To do: Here is the listing. Report each line in it that contains the string "CartanMuRoadRealDoors".

[[ Given entries open ]]

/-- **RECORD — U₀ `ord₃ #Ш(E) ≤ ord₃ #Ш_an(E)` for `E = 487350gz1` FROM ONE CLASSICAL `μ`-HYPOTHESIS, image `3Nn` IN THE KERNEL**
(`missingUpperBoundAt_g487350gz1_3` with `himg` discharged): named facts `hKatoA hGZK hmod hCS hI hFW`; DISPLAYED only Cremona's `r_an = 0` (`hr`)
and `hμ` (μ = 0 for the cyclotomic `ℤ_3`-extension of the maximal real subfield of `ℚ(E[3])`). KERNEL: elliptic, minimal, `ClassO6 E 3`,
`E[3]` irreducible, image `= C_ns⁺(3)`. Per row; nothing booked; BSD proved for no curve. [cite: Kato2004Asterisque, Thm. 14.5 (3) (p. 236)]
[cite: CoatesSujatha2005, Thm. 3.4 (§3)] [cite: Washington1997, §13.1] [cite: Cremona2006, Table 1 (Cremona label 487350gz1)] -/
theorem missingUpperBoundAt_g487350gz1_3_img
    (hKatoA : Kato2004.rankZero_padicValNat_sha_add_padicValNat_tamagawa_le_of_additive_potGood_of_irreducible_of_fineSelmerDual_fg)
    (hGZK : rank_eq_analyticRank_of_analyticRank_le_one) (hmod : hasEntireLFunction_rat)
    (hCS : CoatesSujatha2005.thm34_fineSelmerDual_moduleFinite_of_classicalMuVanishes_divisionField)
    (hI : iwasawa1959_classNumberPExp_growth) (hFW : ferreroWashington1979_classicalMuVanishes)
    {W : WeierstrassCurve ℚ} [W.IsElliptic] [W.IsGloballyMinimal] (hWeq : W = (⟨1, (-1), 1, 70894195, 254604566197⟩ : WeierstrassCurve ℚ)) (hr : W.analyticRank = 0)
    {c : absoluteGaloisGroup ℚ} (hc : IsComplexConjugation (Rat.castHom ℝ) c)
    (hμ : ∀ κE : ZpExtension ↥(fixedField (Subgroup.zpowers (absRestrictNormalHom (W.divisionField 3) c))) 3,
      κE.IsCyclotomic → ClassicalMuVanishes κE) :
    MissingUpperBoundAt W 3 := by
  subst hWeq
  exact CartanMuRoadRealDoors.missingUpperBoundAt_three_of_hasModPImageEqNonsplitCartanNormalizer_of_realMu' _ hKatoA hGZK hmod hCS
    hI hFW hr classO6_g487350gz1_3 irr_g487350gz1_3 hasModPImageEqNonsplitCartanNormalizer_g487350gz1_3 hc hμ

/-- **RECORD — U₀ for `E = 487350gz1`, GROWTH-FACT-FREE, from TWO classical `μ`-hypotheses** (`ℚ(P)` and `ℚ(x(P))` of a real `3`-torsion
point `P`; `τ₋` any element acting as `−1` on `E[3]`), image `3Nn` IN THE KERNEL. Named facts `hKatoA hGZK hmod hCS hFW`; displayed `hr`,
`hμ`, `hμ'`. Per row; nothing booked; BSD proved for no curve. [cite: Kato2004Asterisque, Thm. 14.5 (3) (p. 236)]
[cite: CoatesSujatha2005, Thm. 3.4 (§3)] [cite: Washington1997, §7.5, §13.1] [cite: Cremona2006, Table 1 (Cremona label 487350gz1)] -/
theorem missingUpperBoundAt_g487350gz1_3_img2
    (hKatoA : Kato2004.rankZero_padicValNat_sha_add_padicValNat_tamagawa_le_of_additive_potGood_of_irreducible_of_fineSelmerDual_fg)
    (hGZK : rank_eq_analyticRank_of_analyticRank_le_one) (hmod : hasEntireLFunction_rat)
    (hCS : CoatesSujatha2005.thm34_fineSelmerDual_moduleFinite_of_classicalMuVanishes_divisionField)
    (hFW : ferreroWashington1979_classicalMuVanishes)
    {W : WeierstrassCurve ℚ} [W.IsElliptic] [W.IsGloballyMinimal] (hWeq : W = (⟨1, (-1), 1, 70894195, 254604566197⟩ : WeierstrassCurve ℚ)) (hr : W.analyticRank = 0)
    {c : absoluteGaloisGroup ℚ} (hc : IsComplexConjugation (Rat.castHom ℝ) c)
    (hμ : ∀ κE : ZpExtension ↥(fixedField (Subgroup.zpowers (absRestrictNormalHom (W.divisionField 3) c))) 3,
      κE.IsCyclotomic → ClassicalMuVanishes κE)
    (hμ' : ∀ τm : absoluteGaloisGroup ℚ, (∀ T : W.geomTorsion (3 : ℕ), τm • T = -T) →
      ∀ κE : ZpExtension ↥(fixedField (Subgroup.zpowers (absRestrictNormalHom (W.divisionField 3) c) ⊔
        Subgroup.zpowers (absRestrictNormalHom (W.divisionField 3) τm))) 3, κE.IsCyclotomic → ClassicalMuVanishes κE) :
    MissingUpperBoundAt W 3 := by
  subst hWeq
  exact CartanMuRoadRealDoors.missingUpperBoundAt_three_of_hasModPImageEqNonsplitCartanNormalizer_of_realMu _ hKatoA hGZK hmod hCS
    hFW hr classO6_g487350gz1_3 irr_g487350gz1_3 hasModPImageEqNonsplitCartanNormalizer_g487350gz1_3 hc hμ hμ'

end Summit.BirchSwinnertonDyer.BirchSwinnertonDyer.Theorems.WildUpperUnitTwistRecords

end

[[ Given entries closed ]]

Your response:
  exact CartanMuRoadRealDoors.missingUpperBoundAt_three_of_hasModPImageEqNonsplitCartanNormalizer_of_realMu' _ hKatoA hGZK hmod hCS
  exact CartanMuRoadRealDoors.missingUpperBoundAt_three_of_hasModPImageEqNonsplitCartanNormalizer_of_realMu _ hKatoA hGZK hmod hCS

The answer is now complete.